The Giants leaned toward home plate, shouting and waving. Jay stood up from the bench, not believing it. Ross' eyes went wide as he signaled for Shane to slide, as Shane flew down the third base line into a big dust-up and local lore.

Shane allowed himself a smile as the Giants patted his helmet down over his face. Ross grabbed and shook everyone, sporting his gap-toothed grin and gurgling happy sounds. Jay suddenly didn't care about being rocked; he jumped around with his mates. The Hamilton Park Giants were champions. They all went to A & W for root beers, coach's treat, as was the custom.

The next day was just another day in just another suburb, one of those quiet days in late summer where your friend's Mom yells something from some other room when she hears the front door open. There were no trophies -- the economy, or something like that -- and there were no interviews. High school came and went and they carried on, more apart than together.

Shane and Jay crossed paths now and then, and they were always happy to see each other, but the vagaries of life kept them apart. Jay visited Ross a couple times on the North Side, where Ross was trying to make ends meet with his wife and two kids.

Ross always denied that Jay had thrown any no-hitters, let alone two. Jay's protests were cut off by Ross' gurgles, the kind where he delights in your anguish until you realize he's just kidding. Jay and Ross were glad to break bread together, even if eight years had passed.

Shane eventually lowered his temperature by meditating and fasting with Buddhists in Tibet. Jay was right about that row he had to hoe, but to his occasional dismay he managed to stay alive.

Ross took his own life when he was 35. He died alone on a Monday morning in December of 1997. There isn't a single word about Ross on the Internet: nothing about his cheeky wit or his great hitting, nothing about his dog Brandy. Just a bare, official record of his passing on a governmental website.

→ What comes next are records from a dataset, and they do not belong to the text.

/-- item stmt-SmoothPoincare4-0382 · aside (kind.auto-crux: conjecture-grade) · rank 2 · open · by planner
why it might fail: auto-crux — conjecture-grade statement (docstring avows it ('conjecture')); it is open, so it may simply be false
sources: conjecture-registry
INFORMAL (needs_definition: HasPositiveIsotropicCurvature). Test family for the thesis: ∀ K :
Literature.Topology.FourManifolds.TwoKnot, ∀ X with Literature.Topology.FourManifolds.IsGluckTwist
(𝓡 4) X K, ∃ Riemannian g on X with PIC. Equivalent (given the HCTZ fact) to the Gluck twist
conjecture, but attacks it by metric construction (the twist τ is an isometry of the round S² × S¹ ⊂
S² × D², so Σ_K = (S⁴ ∖ νK) ∪_τ S²×D² inherits PIC pieces; the crux is the neck). Sources:
Gluck1962; Hamilton1997; MicallefWang1993 (PIC is preserved under connected sum). -/
@[route_item "route-SmoothPoincare4-PIC"]
def PicGluckTwists : Prop :=
  ∀ (K : Literature.Topology.FourManifolds.TwoKnot) (X : Type) [TopologicalSpace X] [T2Space X] [SecondCountableTopology X] [ChartedSpace (EuclideanSpace ℝ (Fin 4)) X] [IsManifold (𝓡 4) ∞ X], Literature.Topology.FourManifolds.IsGluckTwist (𝓡 4) X K → ∃ g : Literature.Geometry.Lorentzian.PseudoRiemannianMetric (𝓡 4) ∞ (EuclideanSpace ℝ (Fin 4)) (TangentSpace (𝓡 4) : X → Type _), g.IsRiemannian ∧ g.HasPositiveIsotropicCurvature

/-- item stmt-SmoothPoincare4-0475 · aside · rank 2 · open · by planner
why it might fail: Mod hamilton_pic_sphere_four it implies the Gluck twist conjecture; the gluing needs PIC across the codim-2 neck S^2 x S^1 x I, but PIC is surgery-stable only in codim >= 4 (Hoelzel Thm A; S^2 x R^2 is not PIC): no interpolation theorem exists, and one exotic Gluck twist refutes it.
sources: Gluck1962, MicallefWang1993, Hoelzel2016, Hamilton1997, Literature.Topology.FourManifolds.GluckTwistConjecture, Literature.Barriers.SmoothPoincare4.GluckTwistCP2Barrier
SUPERSEDES the informal stmt-SmoothPoincare4-0382 (def landed). ∀ K :
Literature.Topology.FourManifolds.TwoKnot, ∀ X (T2, 2nd countable, smooth 𝓡 4) with
Literature.Topology.FourManifolds.IsGluckTwist (𝓡 4) X K, ∃ g on TX Riemannian with PIC. Test family
for the thesis; given fact_hctz_v2 it implies the Gluck twist conjecture
(Literature.Topology.FourManifolds.GluckTwistConjecture), and SPC4 ⇒ it. Line of attack by METRIC
CONSTRUCTION: Σ_K = (S⁴ ∖ νK) ∪_τ (S² × D²); the Gluck map τ is an isometry of round S² × S¹, both
pieces embed isometrically in round S⁴ (PIC, isotropic curvature ≡ 4), so the crux is a PIC
interpolation across the neck — compare MicallefWang1993 Thm (PIC is preserved under connected sum,
a codimension-4 neck) versus the codimension-2 neck here; Hamilton1997 §1 for PIC under surgery on
incompressible S³×B¹. Kill: a Gluck twist with an obstruction to PIC would be exotic (¬SPC4).
Sources: Gluck1962; MicallefWang1993; Hamilton1997; MicallefMoore1988. opens: `open scoped Manifold
ContDiff`, `open ContinuousMap`; imports: Summits.SmoothPoincare4.Statement +
Literature.Topology.FourManifolds.{HomotopySpheres,GluckTwist,CorkTwist,Corks} +
Literature.Geometry.Riemannian. -/
@[route_item "route-SmoothPoincare4-PIC"]
def PicGluckV2 : Prop :=
  ∀ (K : Literature.Topology.FourManifolds.TwoKnot) (X : Type) [TopologicalSpace X] [T2Space X] [SecondCountableTopology X] [ChartedSpace (EuclideanSpace ℝ (Fin 4)) X] [IsManifold (𝓡 4) ∞ X], Literature.Topology.FourManifolds.IsGluckTwist (𝓡 4) X K → ∃ g : Literature.Geometry.Lorentzian.PseudoRiemannianMetric (𝓡 4) ∞ (EuclideanSpace ℝ (Fin 4)) (TangentSpace (𝓡 4) : X → Type _), g.IsRiemannian ∧ g.HasPositiveIsotropicCurvature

Jay always thought that the season should not be forgotten: not because it was the glory days, not because it was important, but because it was poignant. Minnesota's Hamilton Park Giants, age 14-16, won the Brooklyn Park Athletic Association baseball championship in the summer of 1978. It was a trifle then, and it's less than that now, but in the championship game Ross did start their comeback with a double, and that's worth remembering.